The tree outside my window is an illusion. This statement can be taken in one of two ways. First it may indicate that I’m having a psychotic episode wherein I’m unable to see the tree that is plainly visible to all those around me. Or it can be a statement in support of the statement “A is not A and that is why we can call it A.”
In our language, the term tree refers to an agreed upon aggregate of factors that comprise what appears to be a solid object when processed through the human brain. When I say that the tree in the yard is a tree, I am actually saying that the object is one of other similarly formed aggregates in a category we have named “tree.” The tree I see is not The tree, and that is why I can call it A tree. Tree is simply a category of similar aggregate forms.
From this perspective what I see in the yard is colloquially understood as a tree, one of many similar forms – Oak, Poplar, Red Wood, Cypress - within the category we designate as Tree. And this tree that I am now looking at out my kitchen window does exist, there in the yard, exactly as I see it. When I said above that the tree is an illusion. I did not mean that it does not exist. That particular tree is really there as the object which I perceive.
However, at the same time, with a slight turn in perspective (perhaps a “turning at the seat of consciousness”), we see with a different “eye” and realize that there is not some singular entity which constitutes our tree out there in the yard. There is in fact, only an aggregate of parts that come together as they do, to form an object which we all agree to call a tree.

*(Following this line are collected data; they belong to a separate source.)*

/-! ## The stub -/

/-- Stub D5 (reshape v6.5): **assembly of the dense-Abhyankar range** — RELATIVE LOCAL
UNIFORMIZATION along every valuation ring `O ⊇ k` of a function field `K/k` such that `K` is
dense (for `v`) in a finitely generated subfield `F₀ ⊇ k` on which `O` is an Abhyankar place with
separably generated residue field extension, `K/F₀` separably generated (Knaf–Kuhlmann 2009,
Thm. 1.5, first case), MODULO D1–D4 (hypotheses, in this order): KK05 Thm. 1.1
(`KnafKuhlmann2005_Thm11_holds`) makes `F₀` strongly smoothly `k`-uniformizable; D3 (fed with
D1) climbs a separating transcendence basis `t` of `K/F₀`; D4 writes `K = F₀(t)(w)` with `w`
separable over `F₀(t)`; D2 turns `w` into a Hensel root, so Lemma 3.7 (2)
(`isSmoothlyUniformizableIn_of_henselRoot`) and Cor. 3.6 (`knafKuhlmann2009_cor36`) make `K`
strongly smoothly `k`-uniformizable; finally `exists_normal_smooth_model` + EGA IV 17.5.8
(`Grothendieck1967_17_5_8.of_field`) give a finitely generated `A ⊇ S`, `A ⊆ O`, `Frac A = K`,
regular at the centre (as in `relLU_at_abhyankarPlace`). [cite: KnafKuhlmann2009, Thm. 1.5] -/
theorem stub_denseRangeAssembly :
    (∀ (Ω : Type) [Field Ω] (V : ValuationSubring Ω) (L F : Subfield Ω) (z : Ω), L ≤ F → z ∈ F → (∀ x ∈ F, ∀ w ∈ F, w ≠ 0 → ∃ a ∈ L, V.valuation (x - a) < V.valuation w) → (∀ P : Polynomial Ω, (∀ k, P.coeff k ∈ L) → P.eval z = 0 → P = 0) → (∀ w ∈ Subfield.closure ((L : Set Ω) ∪ {z}), w ≠ 0 → ∃ b ∈ L, V.valuation w = V.valuation b) ∧ (∀ w ∈ Subfield.closure ((L : Set Ω) ∪ {z}), w ∈ V → ∃ c ∈ L, V.valuation (w - c) < 1) ∧ (∀ g : Polynomial Ω, (∀ k, g.coeff k ∈ L) → ∃ a₀ ∈ L, ∃ α : V.ValueGroup, ∀ a ∈ L, V.valuation (z - a) ≤ V.valuation (z - a₀) → V.valuation (g.eval a) = α)) →
    (∀ (Ω : Type) [Field Ω] (V : ValuationSubring Ω) (L : Subfield Ω) (w : Ω), w ∉ L → (∃ P : Polynomial Ω, (∀ k, P.coeff k ∈ L) ∧ P.eval w = 0 ∧ (Polynomial.derivative P).eval w ≠ 0) → (∀ x ∈ Subfield.closure ((L : Set Ω) ∪ {w}), ∀ w' ∈ Subfield.closure ((L : Set Ω) ∪ {w}), w' ≠ 0 → ∃ a ∈ L, V.valuation (x - a) < V.valuation w') → ∃ η : Ω, η ∈ V ∧ Subfield.closure ((L : Set Ω) ∪ {η}) = Subfield.closure ((L : Set Ω) ∪ {w}) ∧ ∃ f : Polynomial Ω, f.Monic ∧ (∀ k, f.coeff k ∈ V ∧ f.coeff k ∈ L) ∧ f.eval η = 0 ∧ V.valuation ((Polynomial.derivative f).eval η) = 1) →
    (∀ (Ω : Type) [Field Ω] (V : ValuationSubring Ω) (K₀ F₀ F : Subfield Ω) (s : ℕ) (y : Fin s → Ω), K₀ ≤ F₀ → F₀ ≤ F → (∀ i, y i ∈ F) → AlgebraicIndependent F₀ y → (∀ x ∈ F, ∀ w ∈ F, w ≠ 0 → ∃ a ∈ F₀, V.valuation (x - a) < V.valuation w) → (∀ Z : Finset Ω, (∀ z ∈ Z, z ∈ V ∧ z ∈ F₀) → Literature.AlgebraicGeometry.Resolution.IsSmoothlyUniformizableIn ↥(V.toSubring ⊓ K₀.toSubring) V F₀ (Z : Set Ω)) → ∀ Z : Finset Ω, (∀ z ∈ Z, z ∈ V ∧ z ∈ (IntermediateField.adjoin F₀ (Set.range y)).toSubfield) → Literature.AlgebraicGeometry.Resolution.IsSmoothlyUniformizableIn ↥(V.toSubring ⊓ K₀.toSubring) V (IntermediateField.adjoin F₀ (Set.range y)).toSubfield (Z : Set Ω)) →
    (∀ (F Ω : Type) [Field F] [Field Ω] [Algebra F Ω] (g : Finset Ω), (∀ x ∈ g, IsSeparable F x) → ∃ w : Ω, IsSeparable F w ∧ IntermediateField.adjoin F {w} = IntermediateField.adjoin F (g : Set Ω)) →
    ∀ (k K : Type) [Field k] [Field K] [Algebra k K] (O : ValuationSubring K), (∀ c : k, algebraMap k K c ∈ O) → (⊤ : IntermediateField k K).FG → (∃ F₀ : Subfield K, (algebraMap k K).fieldRange ≤ F₀ ∧ Literature.AlgebraicGeometry.Resolution.FGOver (algebraMap k K).fieldRange F₀ ∧ Literature.AlgebraicGeometry.Resolution.IsAbhyankarPlace O (algebraMap k K).fieldRange F₀ ∧ Literature.AlgebraicGeometry.Resolution.SeparablyGeneratedOver (Literature.AlgebraicGeometry.Resolution.resField O (algebraMap k K).fieldRange) (Literature.AlgebraicGeometry.Resolution.resField O F₀) ∧ Literature.AlgebraicGeometry.Resolution.SeparablyGeneratedOver F₀ ⊤ ∧ ∀ x w : K, w ≠ 0 → ∃ a ∈ F₀, O.valuation (x - a) < O.valuation w) → ∀ (S : Subalgebra k K), S.FG → S.toSubring ≤ O.toSubring → ∃ (A : Subalgebra k K) (h : A.toSubring ≤ O.toSubring), S ≤ A ∧ A.FG ∧ IsFractionRing A K ∧ IsRegularLocalRing (Localization.AtPrime (Ideal.comap (Subring.inclusion h) (IsLocalRing.maximalIdeal O))) := by
  intro _ h2 h3 h4 k K _ _ _ O hk htopfg hF₀ S hSfg hSO
  obtain ⟨F₀, hkF₀, hfgF₀, hAbh, hsepres, hsepgen, hdense⟩ := hF₀
  classical
  have hK₀O : ((algebraMap k K).fieldRange : Set K) ⊆ O := by
    rintro x ⟨c, rfl⟩
    exact hk c
  -- generators of `S`: the finite set `Z`
  obtain ⟨tS, htS⟩ := hSfg
  have htSS : (tS : Set K) ⊆ S := htS ▸ Algebra.subset_adjoin
  have hZ : ∀ z ∈ tS, z ∈ O ∧ z ∈ (⊤ : Subfield K) := fun z hz => ⟨hSO (htSS hz), trivial⟩
  -- KK09 Thm. 1.5 (first case): `(O, Z)` is smoothly `O ∩ K₀`-uniformizable, hence `K₀`-
  have hSU : IsSmoothlyUniformizableIn (algebraMap k K).fieldRange O (⊤ : Subfield K)
      (tS : Set K) :=
    (isSmoothlyUniformizableIn_inf_iff O _ hK₀O ⊤ _).mp
      (stronglySmoothlyUniformizable_top_of_dense h2 h3 h4 O hk htopfg hkF₀ hfgF₀ hAbh hsepres
        hsepgen hdense tS hZ)
  exact exists_regular_model_of_isSmoothlyUniformizableIn O S tS htS hSU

Nothing about our object changes except in our mind. What now exists in our mind’s eye is a number of other “categories of form” that are interconnected in this aggregate we designate as tree. There are “roots” which arise from the ground, “bark” and “something smooth” just underneath this rough exterior forming the “trunk” which rises vertically for several feet, and then splits into many “branches” in all shapes and sizes, wildly spreading out in all directions. Appendages called “leaves” emerge from “stems” that have sporadically arisen out of each branch along its length. And if this weren’t enough my mind begins to “see” that each of these categories of form are but aggregates of their own increasingly microscopic, constituent parts. And none of these standing alone, or separated from the whole, constitute the Tree; tree is not Tree and that is why we can call it tree, or “the name is not the thing named and that is why we can name it thus.”
Suddenly I am pulled back to the kitchen and the window from which I once again find myself looking at the tree which I am now able to “see” in two distinct ways. I can see my tree as colloquially understood; a solid and distinct object among many in my yard.
But there is also now an alternative view. When I use the term tree, colloquially, I run the risk of mistakenly believing that the name of the object is the object itself. It’s a subtlety that I find myself readily accepting for all material objects. In doing so however, I must suspend my apprehension of it as an aggregate of parts made up of infinitely more constituent forms, coming together to create a category. Words are like fingers pointing to the illusion of a solid substance, rather than the specific combination of uniquely arising constituent parts they are.
But where is the tree itself within this conditioned arising of constituent parts? As such it is an illusion created by our mind and the reason we can call this category a tree, is that it is not the Tree…..but it’s beautiful isn’t it?
Or to quote Dogen, “Dog no stone, stone no dog.”